◆ The task ◆
Lines below starting with the line with "(d.unitGroup Sn).div_mem (d.smul_mem_unitGroup hSn (hUSn hφU)" and going on through the line with "have hNX : norm Sn S X = φ • u / u := by" must be output exactly; the rest of the records must be left out.

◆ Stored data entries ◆
import Mathlib.RingTheory.MvPolynomial.Ideal
import Literature.Computability.AlgebraicComplexity.CosetComplexity
import Literature.Computability.AlgebraicComplexity.PermanentIrreducible
import HarnessLib

/-!
# Collision profiles, the collision ideals `J_r(n)` and the collision complexity `κ_r(n)`

Topic `Literature/Computability/AlgebraicComplexity`; definition item `defn-collisionIdeal`
(requested by route `ValiantsHypothesis/ForgivenCollisions`, whose items inline all three notions).

We work in `k[x_{ij} : i, j < n] = MvPolynomial (Fin n × Fin n) k` over a commutative semiring `k`
(the route uses `k = ℂ` and `k = ℝ≥0`). For an exponent vector `d : Fin n × Fin n →₀ ℕ` the tree's
`rowCount d i = ∑_j d (i, j)` and `colCount d j = ∑_i d (i, j)` (`PermanentIrreducible.lean`) are
the degrees of the monomial `x^d` in the variables of row `i`, resp. column `j`.

* `IsCollisionBad r d` — the **collision profile** predicate `Bad_r`: some row or some column of `d`
  has degree `≥ 3`, or at least `r` rows-or-columns have degree `≥ 2`
  ("a tripled line, or at least `r` doubly occupied lines"). It is an upper set in `d`
  (`IsCollisionBad.mono`) and antitone in `r` (`IsCollisionBad.anti`); `Bad_0` is everything,
  `Bad_1 d ↔` some line has degree `≥ 2` (`isCollisionBad_one_iff`; so `¬ Bad_1 d` iff `x^d` is a
  placement of non-attacking rooks, `not_isCollisionBad_one_iff`), and `Bad_r = Bad_{2n+1}` for
  `r > 2n` (`isCollisionBad_iff_of_two_mul_lt`). Permutation monomials are never bad for `r ≥ 1`
  (`not_isCollisionBad_permMonomial`).
* `collisionIdeal k r n = J_r(n)` — the **collision ideal**: the monomial ideal
  `Ideal.span {x^d | Bad_r d}`. Because `Bad_r` is an upper set, Mathlib's monomial-ideal criterion
  `MvPolynomial.mem_ideal_span_monomial_image` gives `f ∈ J_r(n) ↔ supp f ⊆ Bad_r`
  (`mem_collisionIdeal_iff_support`, `mem_collisionIdeal_iff_coeff_eq_zero`), and over a ring
  `P - Q ∈ J_r(n) ↔ P, Q have the same coefficient at every non-bad exponent`
  (`sub_mem_collisionIdeal_iff`). `J_0 = ⊤ ⊇ J_1 ⊇ J_2 ⊇ ⋯` (`collisionIdeal_zero`,
  `collisionIdeal_anti`), `J_r = J_{2n+1}` for `r > 2n` (`collisionIdeal_eq_of_two_mul_lt`), and
  `per_n ∉ J_r(n)` for `r ≥ 1` (`perPoly_not_mem_collisionIdeal`).
* `collisionComplexity k r n = κ_r(n) := cosetComplexity (J_r(n)) per_n` — the least circuit
  complexity (`complexity`, Bürgisser 2000, Def. 2.1, tree `ArithCircuit.lean`) of a polynomial
  congruent to the generic permanent `perPoly (Fin n) k` modulo `J_r(n)`: an instance of the
  "complexity of a (nonzero) coset of an ideal" of Andrews–Forbes 2022, §1.3 and Grochow–Pitassi
  2018, §6 (tree `CosetComplexity.lean`). It is monotone in `r` (`collisionComplexity_mono`),
  bounded by `complexity per_n` (`collisionComplexity_le_complexity_perPoly`), `κ_0 = 0` over a ring
  (`collisionComplexity_zero`), and its lower/upper bounds read as statements about polynomials
  agreeing with `per_n` off `Bad_r` (`le_collisionComplexity_iff`, `collisionComplexity_le_iff`).

## Sources

* [AndrewsForbes2022] R. Andrews, M. A. Forbes, *Ideals, determinants, and straightening*, STOC 2022
  (arXiv:2112.00792), §1.3: "circuit lower bounds for nonzero cosets of ideals".
* [GrochowPitassi2018] J. A. Grochow, T. Pitassi, *Circuit complexity, proof complexity, and
  polynomial identity testing*, J. ACM 65 (2018), §6 (the certificates of a fixed system form a
  coset of an ideal).
* [Burgisser2000] P. Bürgisser, *Completeness and Reduction in Algebraic Complexity Theory*,
  Def. 2.1 (the measure `complexity`), (2.2) (the generic permanent).

## Design choices

* The bodies are *literally* the forms inlined in the route file
  `Summits/ValiantsHypothesis/ValiantsHypothesis/Theses/ForgivenCollisions.lean`:
  `IsCollisionBad r d` unfolds (`Iff.rfl`, `isCollisionBad_iff`) to
  `(∃ i, 3 ≤ rowCount d i) ∨ (∃ j, 3 ≤ colCount d j) ∨ r ≤ #{i | 2 ≤ rowCount d i} + #{j | …}`
  (filters of `Finset.univ`), `collisionIdeal k r n` is by `rfl` (`collisionIdeal_def`) the
  `Ideal.span ((fun d => monomial d 1) '' {d | …})` of the route, and `collisionComplexity ℂ r n`
  is by `rfl` the route's `cosetComplexity (Ideal.span …) (perPoly (Fin n) ℂ)`; so every route item
  can be restated over the new names by definitional unfolding.
* Index type `Fin n` and parameters `(r n : ℕ)` as requested (the route quantifies over `n : ℕ` and
  uses `Fin (k + l)`); the coefficient semiring `k` is an explicit argument of `collisionIdeal` and
  `collisionComplexity` (it cannot be inferred from `r n`), as for the sibling `detIdeal`.
* Everything is stated for a commutative semiring `k` except the statements needing subtraction or
  `cosetComplexity_top` (`sub_mem_collisionIdeal_iff`, `collisionComplexity_zero`,
  `le_collisionComplexity_iff`, `collisionComplexity_le_iff`), which assume a commutative ring.
* Reused, not redefined: `rowCount`, `colCount`, `permMonomial`, `perPoly`, `cosetComplexity`,
  `complexity`, Mathlib's `Ideal.span` / `MvPolynomial.mem_ideal_span_monomial_image`
  (`lean search collisionIdeal|IsCollisionBad|collisionComplexity`: no prior hits; the tree's
  `Literature.Order.WellQuasiOrder.monomialIdeal` is the same span but over a `CommRing` and in the
  well-quasi-order story, so it is not imported here).

## What is not here

No bounds on `κ_r(n)` for specific `r` (those are the route's items: syndrome upper bound, rungs,
monotone versions), no syndrome polynomials, no border / constant-free variants, and no general
finite index type (replace `Fin n` by a `Fintype` verbatim if ever needed).
-/

noncomputable section
variable {d} in
/-- **Lemma (5.4)** (Weil form).  Let `L|K` be Galois (`V ≤ U` fields, `V` normal in `U`), `φ ∈ G_K`
with `d_K(φ) = 1`, `N = N_{L̃|K̃}` (`norm V (U ⊓ I)`).  If `u ∈ U_{L̃}` (a unit of some finite
subextension of `L̃`, `IsInfUnit`) satisfies `u^{φ-1} = ∏ᵢ u_i^{τ_i - 1}` with `u_i ∈ U_{L̃}`,
`τ_i ∈ G(L̃|K̃)` (`U ∩ I`) — i.e. the class of `u` in `H₀(G(L̃|K̃), U_{L̃})` is fixed by `φ` — then
`N(u) ∈ N_{L|K} U_L` (Neukirch: `N(u) ∈ N_{M|K} U_M` for all finite Galois `M|K` inside `L̃`, "we may
assume `u, u_i ∈ U_M` and `L ⊆ M`"; here `M = L`, and the reduction to `σ = φⁿ` fixing the data
is done by enlarging `n` to a multiple of `[L:K]`).
[cite: NeukirchANT1999, Ch. IV §5, Lemma (5.4)] -/
theorem IsClassFieldTheory.exists_unit_norm_eq_norm_inertia (hcf : d.IsClassFieldTheory) {U V : Subgroup W}
    (hU : d.IsField U) (hV : d.IsField V) (hVU : V ≤ U) (hUn : U ≤ Subgroup.normalizer (V : Set W))
    {φ : W} (hφU : φ ∈ U) (hφ : d.degZ φ = d.f U)
    {u : A} (hu : d.IsInfUnit V u) {ι : Type*} {s : Finset ι} {uu : ι → A} {τ : ι → W}
    (huu : ∀ i ∈ s, d.IsInfUnit V (uu i)) (hτ : ∀ i ∈ s, τ i ∈ U ⊓ d.inertia)
    (hrel : φ • u / u = ∏ i ∈ s, τ i • uu i / uu i) :
    ∃ w ∈ d.unitGroup V, norm V U w = norm V (U ⊓ d.inertia) u := by
  classical
  haveI := d.finiteIndex hU
  haveI := d.finiteIndex hV
  -- `n = [L : K] · k` with `σ = φⁿ ∈ G_L` fixing `u` and the `u_i`
  obtain ⟨k, hkpos, hku, hkuu⟩ := d.exists_pow_smul_eq_finset φ u s uu
  set n := V.relIndex U * k with hn_def
  have hidx_ne : V.relIndex U ≠ 0 := Subgroup.FiniteIndex.index_ne_zero
  have hnpos : 0 < n := Nat.mul_pos (Nat.pos_of_ne_zero hidx_ne) hkpos
  have hn0 : n ≠ 0 := hnpos.ne'
  set σ := φ ^ n with hσ_def
  have hσV : σ ∈ V := by
    rw [hσ_def, hn_def, pow_mul]
    exact V.pow_mem (pow_relIndex_mem hVU hUn hφU) k
  have hσu : σ • u = u := by rw [hσ_def, hn_def, mul_comm, pow_mul]; exact smul_eq_of_pow_smul_eq hku _
  have hσuu : ∀ i ∈ s, σ • uu i = uu i := fun i hi => by
    rw [hσ_def, hn_def, mul_comm, pow_mul]; exact smul_eq_of_pow_smul_eq (hkuu i hi) _
  have hσU : σ ∈ U := hVU hσV
  have hfU := d.f_pos hU
  have hdegσ : d.degZ σ = n * d.f U := by rw [hσ_def, degZ_pow, hφ]
  have hdegσ_pos : 0 < d.degZ σ := by rw [hdegσ]; positivity
  have hσn : σ ∈ Subgroup.normalizer (V : Set W) := hUn hσU
  -- `Σ`, with `L ⊆ Σ`, Galois over `K`
  set S := d.frobField V σ with hS_def
  have hS : d.IsField S := d.isField_frobField hV hσn hdegσ_pos
  haveI := d.finiteIndex hS
  have hSV : S ≤ V := d.frobField_le_of_mem hσV
  have hSU : S ≤ U := hSV.trans hVU
  have hUS : U ≤ Subgroup.normalizer (S : Set W) := d.le_normalizer_frobField_of_mem hUn hσV
  have hfS : d.degZ σ = d.f S := (d.f_frobField hV hσn hdegσ_pos).symm
  have hσS : σ ∈ S := d.mem_frobField_self V σ
  -- `Σ_n`, the unramified extension of degree `n` of `Σ` inside `L̃`
  set Sn := d.frobField V (σ ^ n) with hSn_def
  have hdegσn_pos : 0 < d.degZ (σ ^ n) := by rw [degZ_pow]; positivity
  have hσnV : σ ^ n ∈ V := V.pow_mem hσV n
  have hσnn : σ ^ n ∈ Subgroup.normalizer (V : Set W) := hUn (hVU hσnV)
  have hSn : d.IsField Sn := d.isField_frobField hV hσnn hdegσn_pos
  haveI := d.finiteIndex hSn
  have hSnS : Sn ≤ S := d.frobField_pow_le V σ n
  have hUSn : U ≤ Subgroup.normalizer (Sn : Set W) := d.le_normalizer_frobField_of_mem hUn hσnV
  have hunr : d.IsUnramified Sn S := d.isUnramified_frobField_pow hσn hdegσ_pos.ne' n
  have hidx : Sn.relIndex S = n := d.relIndex_frobField_pow hV hσn hdegσ_pos hnpos
  have hle0 : V ⊓ (U ⊓ d.inertia) ≤ Sn :=
    le_trans (le_inf inf_le_left (inf_le_right.trans inf_le_right)) (d.inf_inertia_le_frobField V _)
  -- units of `L̃` fixed by `σ` are units of `Σ`; lift them to units of `Σ_n` by (6.2)
  have huS : u ∈ d.unitGroup S :=
    hu.mem_unitGroup hS ((d.mem_fixedBy_frobField_iff).mpr ⟨hσu, hu.mem_fixedBy⟩)
  have huuS : ∀ i ∈ s, uu i ∈ d.unitGroup S := fun i hi =>
    (huu i hi).mem_unitGroup hS ((d.mem_fixedBy_frobField_iff).mpr ⟨hσuu i hi, (huu i hi).mem_fixedBy⟩)
  obtain ⟨ut, hut, hNut⟩ := hcf.exists_unit_norm_eq hS hSn hSnS hunr huS
  choose! uut huut hNuut using fun i (hi : i ∈ s) => hcf.exists_unit_norm_eq hS hSn hSnS hunr (huuS i hi)
  have hut_fix : ut ∈ fixedBy A Sn := ((d.mem_unitGroup_iff hSn).mp hut).1
  have huut_fix : ∀ i ∈ s, uut i ∈ fixedBy A Sn := fun i hi => ((d.mem_unitGroup_iff hSn).mp (huut i hi)).1
  have hτU : ∀ i ∈ s, τ i ∈ U := fun i hi => (Subgroup.mem_inf.mp (hτ i hi)).1
  -- `X = ut^{φ-1}`, `Y = ∏ uut_i^{τ_i - 1}`: units of `Σ_n` with the same norm to `Σ`
  set X := φ • ut / ut with hX_def
  set Y := ∏ i ∈ s, τ i • uut i / uut i with hY_def
  have hXu : X ∈ d.unitGroup Sn :=
    (d.unitGroup Sn).div_mem (d.smul_mem_unitGroup hSn (hUSn hφU) hut) hut
  have hYu : Y ∈ d.unitGroup Sn := by
    refine Subgroup.prod_mem _ (fun i hi => ?_)
    exact (d.unitGroup Sn).div_mem (d.smul_mem_unitGroup hSn (hUSn (hτU i hi)) (huut i hi)) (huut i hi)
  have hNX : norm Sn S X = φ • u / u := by
    rw [hX_def, norm_div, norm_smul_of_mem_normalizer (fixedBy_antitone inf_le_left hut_fix) (hUS hφU)
      (hUSn hφU), hNut]
  have hNY : norm Sn S Y = ∏ i ∈ s, τ i • uu i / uu i := by
    rw [hY_def, ← normHom_apply, map_prod]
    refine Finset.prod_congr rfl (fun i hi => ?_)
    rw [normHom_apply, norm_div, norm_smul_of_mem_normalizer (fixedBy_antitone inf_le_left (huut_fix i hi))
      (hUS (hτU i hi)) (hUSn (hτU i hi)), hNuut i hi]
  have h1 : norm Sn S (X / Y) = 1 := by rw [norm_div, hNX, hNY, hrel, div_self']
  -- by (6.2) (`H⁻¹`), `X / Y = yt^{σ - 1}` with `yt` a unit of `Σ_n`
  obtain ⟨yt, hyt, hXY⟩ := hcf.exists_unit_eq_smul_div hS hSn hSnS hunr hσS hfS
    ((d.unitGroup Sn).div_mem hXu hYu) h1
  have hyt_fix : yt ∈ fixedBy A Sn := ((d.mem_unitGroup_iff hSn).mp hyt).1
  -- `z = yt^{φ_n}`: `σ • yt / yt = φ • z / z`
  set z := frobSum φ n yt with hz_def
  have hz : σ • yt / yt = φ • z / z := by rw [hz_def, smul_frobSum_div]
  have hz_unit : z ∈ d.unitGroup Sn := d.frobSum_mem_unitGroup hSn (hUSn hφU) n hyt
  have hz_fix : z ∈ fixedBy A Sn := ((d.mem_unitGroup_iff hSn).mp hz_unit).1
  have heqA : φ • ut / ut = φ • z / z * Y := by
    rw [← hz, ← hXY, div_mul_cancel]
  -- apply `N = N_{L̃|K̃}`
  have hNφ : ∀ b ∈ fixedBy A (V ⊓ (U ⊓ d.inertia)), norm V (U ⊓ d.inertia) (φ • b) = φ • norm V (U ⊓ d.inertia) b :=
    fun b hb => norm_smul_of_mem_normalizer hb (d.mem_normalizer_inf_inertia (mem_normalizer_self hφU)) (hUn hφU)
  have hNτ : ∀ i ∈ s, ∀ b ∈ fixedBy A (V ⊓ (U ⊓ d.inertia)),
      norm V (U ⊓ d.inertia) (τ i • b) = norm V (U ⊓ d.inertia) b := by
    intro i hi b hb
    rw [norm_smul_of_mem_normalizer hb (d.mem_normalizer_inf_inertia (mem_normalizer_self (hτU i hi)))
      (hUn (hτU i hi)), smul_norm_of_mem' hb (hτ i hi)]
  have hNY1 : norm V (U ⊓ d.inertia) Y = 1 := by
    rw [hY_def, ← normHom_apply, map_prod]
    refine Finset.prod_eq_one (fun i hi => ?_)
    rw [normHom_apply, norm_div, hNτ i hi _ (fixedBy_antitone hle0 (huut_fix i hi)), div_self']
  have heqB : φ • norm V (U ⊓ d.inertia) ut / norm V (U ⊓ d.inertia) ut =
      φ • norm V (U ⊓ d.inertia) z / norm V (U ⊓ d.inertia) z := by
    have := congrArg (norm V (U ⊓ d.inertia)) heqA
    rwa [norm_div, norm_mul, norm_div, hNφ _ (fixedBy_antitone hle0 hut_fix),
      hNφ _ (fixedBy_antitone hle0 hz_fix), hNY1, mul_one] at this
  -- `w = N(ut)/N(z)` is fixed by `φ`, hence lies in `A_K`, and is a unit
  set w := norm V (U ⊓ d.inertia) ut / norm V (U ⊓ d.inertia) z with hw_def
  have hw_fix : φ • w = w := by
    rw [hw_def, smul_div', div_eq_div_iff_mul_eq_mul]
    rw [div_eq_div_iff_mul_eq_mul] at heqB
    rw [mul_comm] at heqB
    -- heqB : N z * φ • N ut = φ • N z * N ut  (after rearrangement)
    calc φ • norm V (U ⊓ d.inertia) ut * norm V (U ⊓ d.inertia) z
        = norm V (U ⊓ d.inertia) z * φ • norm V (U ⊓ d.inertia) ut := mul_comm _ _
      _ = φ • norm V (U ⊓ d.inertia) z * norm V (U ⊓ d.inertia) ut := heqB
      _ = norm V (U ⊓ d.inertia) ut * φ • norm V (U ⊓ d.inertia) z := mul_comm _ _
  have hwUI : w ∈ fixedBy A (U ⊓ d.inertia) :=
    (fixedBy A _).div_mem (norm_mem_fixedBy' (fixedBy_antitone hle0 hut_fix))
      (norm_mem_fixedBy' (fixedBy_antitone hle0 hz_fix))
  have hwU : w ∈ fixedBy A U := d.mem_fixedBy_of_smul_eq hU hφU hφ hwUI hw_fix
  -- unit: `N = N_{Σ_n | Σ_n⁰}` on `A_{Σ_n}`, and norms of units are units
  set Sn0 := d.frobField U (σ ^ n) with hSn0_def
  have hσnU : σ ^ n ∈ U := U.pow_mem hσU n
  have hSn0 : d.IsField Sn0 := d.isField_frobField hU (mem_normalizer_self hσnU) hdegσn_pos
  have hSnSn0 : Sn ≤ Sn0 := d.frobField_mono hVU _
  have hSn0U : Sn0 ≤ U := d.frobField_le le_rfl hσnU
  have hNeq : ∀ b ∈ fixedBy A Sn, norm V (U ⊓ d.inertia) b = norm Sn Sn0 b :=
    fun b hb => (d.norm_frobField_frobField hUn hσnU hdegσn_pos hb).symm
  have hw_unit0 : w ∈ d.unitGroup Sn0 := by
    rw [hw_def, hNeq _ hut_fix, hNeq _ hz_fix]
    exact (d.unitGroup Sn0).div_mem (d.norm_mem_unitGroup hSn0 hSn hSnSn0 hut)
      (d.norm_mem_unitGroup hSn0 hSn hSnSn0 hz_unit)
  have hw_unitU : w ∈ d.unitGroup U :=
    (d.mem_unitGroup_iff hU).mpr ⟨hwU, (d.val_eq_zero_iff_of_le hU hSn0 hSn0U hwU).mp
      ((d.mem_unitGroup_iff hSn0).mp hw_unit0).2⟩
  -- `y = N_{Σ_n|Σ}(yt) = yt^{σ_n}`, a unit of `Σ`
  set y := frobSum σ n yt with hy_def
  have hy_eq : norm Sn S yt = y := by
    rw [hy_def, d.norm_eq_frobSum_of_isUnramified hS hSn hSnS hunr hσS hfS hyt_fix, hidx]
  have hy_unit : y ∈ d.unitGroup S := hy_eq ▸ d.norm_mem_unitGroup hS hSn hSnS hyt
  have hyS : y ∈ fixedBy A S := ((d.mem_unitGroup_iff hS).mp hy_unit).1
  -- the final computation `N(u) = wⁿ · N_{Σ|K}(y) = N_{L|K}(w · N_{Σ|L}(y))`
  have hcommσ : ∀ (b : A), b ∈ fixedBy A (V ⊓ (U ⊓ d.inertia)) → ∀ j : ℕ,
      norm V (U ⊓ d.inertia) (σ ^ j • b) = σ ^ j • norm V (U ⊓ d.inertia) b := by
    intro b hb j
    have hσj : σ ^ j ∈ U := U.pow_mem hσU j
    exact norm_smul_of_mem_normalizer hb (d.mem_normalizer_inf_inertia (mem_normalizer_self hσj)) (hUn hσj)
  have hidx0 : (d.frobField U σ).relIndex U = n := by
    have := d.relIndex_frobField_self hU hσU hdegσ_pos
    rw [hdegσ, Int.mul_ediv_cancel _ (d.f_ne_zero hU)] at this
    exact_mod_cast this
  have hNu : norm V (U ⊓ d.inertia) u = w ^ n * norm S U y := by
    have hzz : frobSum φ n (frobSum σ n yt) = frobSum φ n y := by rw [hy_def]
    calc norm V (U ⊓ d.inertia) u
        = norm V (U ⊓ d.inertia) (frobSum σ n ut) := by
          rw [← hNut, d.norm_eq_frobSum_of_isUnramified hS hSn hSnS hunr hσS hfS hut_fix, hidx]
      _ = frobSum σ n (norm V (U ⊓ d.inertia) ut) :=
          map_frobSum (norm_one _ _) (norm_mul _ _) (fun j _ => hcommσ _ (fixedBy_antitone hle0 hut_fix) j)
      _ = frobSum σ n (w * norm V (U ⊓ d.inertia) z) := by rw [hw_def, div_mul_cancel]
      _ = w ^ n * frobSum σ n (norm V (U ⊓ d.inertia) (frobSum φ n yt)) := by
          rw [frobSum_mul, frobSum_eq_pow_of_smul_eq (hwU σ hσU)]
      _ = w ^ n * norm V (U ⊓ d.inertia) (frobSum σ n (frobSum φ n yt)) := by
          rw [map_frobSum (norm_one _ _) (norm_mul _ _) (fun j _ => hcommσ _ (fixedBy_antitone hle0 hz_fix) j)]
      _ = w ^ n * norm V (U ⊓ d.inertia) (frobSum φ n y) := by
          rw [frobSum_frobSum_comm ((Commute.refl φ).pow_left n) n n yt, hzz]
      _ = w ^ n * norm S U y := by
          rw [d.norm_frobField_eq_norm_frobSum hU hV hVU hUn hσU hdegσ_pos hφU hφ hyS, hidx0]
  refine ⟨w ^ k * norm S V y, (d.unitGroup V).mul_mem
    ((d.unitGroup V).pow_mem (d.unitGroup_le_unitGroup hU hV hVU hw_unitU) k)
    (d.norm_mem_unitGroup hV hS hSV hy_unit), ?_⟩
  rw [norm_mul, norm_norm hSV hVU hyS, norm_eq_pow_of_mem ((fixedBy A U).pow_mem hwU k), hNu, ← pow_mul,
    mul_comm k, hn_def]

◆ Exercise answer ◆
    (d.unitGroup Sn).div_mem (d.smul_mem_unitGroup hSn (hUSn hφU) hut) hut
  have hYu : Y ∈ d.unitGroup Sn := by
    refine Subgroup.prod_mem _ (fun i hi => ?_)
    exact (d.unitGroup Sn).div_mem (d.smul_mem_unitGroup hSn (hUSn (hτU i hi)) (huut i hi)) (huut i hi)
  have hNX : norm Sn S X = φ • u / u := by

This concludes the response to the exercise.